*To do*:
Using the records below, quote only the span that opens with the line containing "static flow). -/" and closes with the line containing "ST.timeOrientation.IsFutureDirected (mfderiv 𝓘(ℝ, E4)", exactly and inclusively.

*Records for this exercise*:

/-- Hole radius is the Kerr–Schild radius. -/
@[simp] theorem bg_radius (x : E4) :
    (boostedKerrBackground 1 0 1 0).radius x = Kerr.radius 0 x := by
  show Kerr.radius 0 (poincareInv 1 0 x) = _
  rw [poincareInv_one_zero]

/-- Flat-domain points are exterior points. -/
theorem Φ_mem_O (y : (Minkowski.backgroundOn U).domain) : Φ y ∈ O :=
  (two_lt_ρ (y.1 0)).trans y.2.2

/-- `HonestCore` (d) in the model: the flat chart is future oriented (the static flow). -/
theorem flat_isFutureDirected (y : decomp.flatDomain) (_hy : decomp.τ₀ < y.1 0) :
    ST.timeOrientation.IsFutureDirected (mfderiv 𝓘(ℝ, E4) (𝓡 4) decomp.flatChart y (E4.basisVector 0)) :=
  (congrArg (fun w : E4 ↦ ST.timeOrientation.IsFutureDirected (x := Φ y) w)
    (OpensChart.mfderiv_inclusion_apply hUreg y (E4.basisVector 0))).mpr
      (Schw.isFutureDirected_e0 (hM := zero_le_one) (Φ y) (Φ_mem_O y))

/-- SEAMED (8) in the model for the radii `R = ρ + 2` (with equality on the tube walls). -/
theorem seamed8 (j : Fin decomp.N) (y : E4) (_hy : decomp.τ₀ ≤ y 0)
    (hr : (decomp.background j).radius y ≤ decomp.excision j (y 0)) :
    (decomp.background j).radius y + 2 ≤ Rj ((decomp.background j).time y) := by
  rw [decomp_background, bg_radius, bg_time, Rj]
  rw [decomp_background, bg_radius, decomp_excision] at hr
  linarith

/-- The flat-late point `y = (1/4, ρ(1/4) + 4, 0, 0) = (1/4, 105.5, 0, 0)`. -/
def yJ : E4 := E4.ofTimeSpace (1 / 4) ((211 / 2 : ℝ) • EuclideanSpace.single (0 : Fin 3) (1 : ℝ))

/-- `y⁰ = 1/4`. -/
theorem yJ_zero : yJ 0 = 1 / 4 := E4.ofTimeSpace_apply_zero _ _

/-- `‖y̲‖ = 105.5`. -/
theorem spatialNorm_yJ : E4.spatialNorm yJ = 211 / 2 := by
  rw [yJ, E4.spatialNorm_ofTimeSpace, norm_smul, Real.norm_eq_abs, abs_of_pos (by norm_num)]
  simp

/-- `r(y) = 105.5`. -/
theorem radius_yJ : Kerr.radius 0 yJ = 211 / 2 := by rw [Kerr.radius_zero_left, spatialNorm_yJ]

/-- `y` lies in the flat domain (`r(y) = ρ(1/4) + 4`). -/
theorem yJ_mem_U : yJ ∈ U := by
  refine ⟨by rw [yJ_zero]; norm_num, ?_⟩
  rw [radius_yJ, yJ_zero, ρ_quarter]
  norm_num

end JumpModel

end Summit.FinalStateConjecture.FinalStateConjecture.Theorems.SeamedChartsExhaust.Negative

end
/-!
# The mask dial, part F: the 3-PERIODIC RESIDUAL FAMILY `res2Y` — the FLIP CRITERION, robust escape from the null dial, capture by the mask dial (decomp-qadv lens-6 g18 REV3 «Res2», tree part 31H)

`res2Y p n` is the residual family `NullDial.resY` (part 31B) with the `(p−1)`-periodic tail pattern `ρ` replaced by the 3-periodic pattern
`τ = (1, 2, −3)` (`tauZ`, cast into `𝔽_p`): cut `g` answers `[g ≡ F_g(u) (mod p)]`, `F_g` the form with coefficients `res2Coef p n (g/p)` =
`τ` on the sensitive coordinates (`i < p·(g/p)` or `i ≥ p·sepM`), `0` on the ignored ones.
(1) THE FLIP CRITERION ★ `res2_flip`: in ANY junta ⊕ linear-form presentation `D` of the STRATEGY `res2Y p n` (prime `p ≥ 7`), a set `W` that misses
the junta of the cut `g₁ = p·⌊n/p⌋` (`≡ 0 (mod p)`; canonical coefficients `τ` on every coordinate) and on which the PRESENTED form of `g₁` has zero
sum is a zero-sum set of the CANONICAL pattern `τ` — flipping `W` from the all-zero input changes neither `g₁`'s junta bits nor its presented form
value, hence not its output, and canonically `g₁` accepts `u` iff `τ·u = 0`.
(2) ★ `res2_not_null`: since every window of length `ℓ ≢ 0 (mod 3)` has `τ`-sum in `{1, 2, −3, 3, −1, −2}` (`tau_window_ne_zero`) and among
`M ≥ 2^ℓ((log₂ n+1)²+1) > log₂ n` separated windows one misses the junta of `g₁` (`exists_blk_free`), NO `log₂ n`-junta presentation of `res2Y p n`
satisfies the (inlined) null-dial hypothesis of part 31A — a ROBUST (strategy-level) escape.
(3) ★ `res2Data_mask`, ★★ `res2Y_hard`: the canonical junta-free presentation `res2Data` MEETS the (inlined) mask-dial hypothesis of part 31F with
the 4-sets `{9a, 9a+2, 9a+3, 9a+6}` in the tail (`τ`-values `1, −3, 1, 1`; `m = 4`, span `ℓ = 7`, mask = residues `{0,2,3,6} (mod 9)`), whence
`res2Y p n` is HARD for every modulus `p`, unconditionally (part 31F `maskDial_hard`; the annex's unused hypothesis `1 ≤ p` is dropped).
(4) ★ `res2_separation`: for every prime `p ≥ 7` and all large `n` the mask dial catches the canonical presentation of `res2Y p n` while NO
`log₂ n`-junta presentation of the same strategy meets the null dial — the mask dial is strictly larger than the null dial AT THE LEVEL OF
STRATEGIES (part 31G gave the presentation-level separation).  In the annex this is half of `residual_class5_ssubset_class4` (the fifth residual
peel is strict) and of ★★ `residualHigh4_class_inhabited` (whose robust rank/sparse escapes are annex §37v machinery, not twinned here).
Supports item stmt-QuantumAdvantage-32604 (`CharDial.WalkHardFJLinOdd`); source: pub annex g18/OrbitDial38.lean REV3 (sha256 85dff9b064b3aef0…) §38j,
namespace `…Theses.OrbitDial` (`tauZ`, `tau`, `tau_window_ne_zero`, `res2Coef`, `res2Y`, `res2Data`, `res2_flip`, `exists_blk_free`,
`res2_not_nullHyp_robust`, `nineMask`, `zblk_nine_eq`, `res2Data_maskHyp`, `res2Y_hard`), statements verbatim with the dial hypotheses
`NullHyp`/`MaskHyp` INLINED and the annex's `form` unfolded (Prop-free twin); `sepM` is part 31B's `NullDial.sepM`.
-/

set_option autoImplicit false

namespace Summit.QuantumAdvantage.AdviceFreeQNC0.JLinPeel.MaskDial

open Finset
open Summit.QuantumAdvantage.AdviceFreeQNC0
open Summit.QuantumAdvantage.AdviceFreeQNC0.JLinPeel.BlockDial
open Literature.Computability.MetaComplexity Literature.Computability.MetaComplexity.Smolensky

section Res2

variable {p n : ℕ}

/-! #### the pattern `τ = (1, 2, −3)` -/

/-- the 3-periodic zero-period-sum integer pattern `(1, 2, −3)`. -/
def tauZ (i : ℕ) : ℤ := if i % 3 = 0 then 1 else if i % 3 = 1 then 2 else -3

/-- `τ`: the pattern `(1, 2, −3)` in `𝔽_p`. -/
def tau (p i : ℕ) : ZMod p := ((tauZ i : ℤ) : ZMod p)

*Final answer*:
/-- `HonestCore` (d) in the model: the flat chart is future oriented (the static flow). -/
theorem flat_isFutureDirected (y : decomp.flatDomain) (_hy : decomp.τ₀ < y.1 0) :
    ST.timeOrientation.IsFutureDirected (mfderiv 𝓘(ℝ, E4) (𝓡 4) decomp.flatChart y (E4.basisVector 0)) :=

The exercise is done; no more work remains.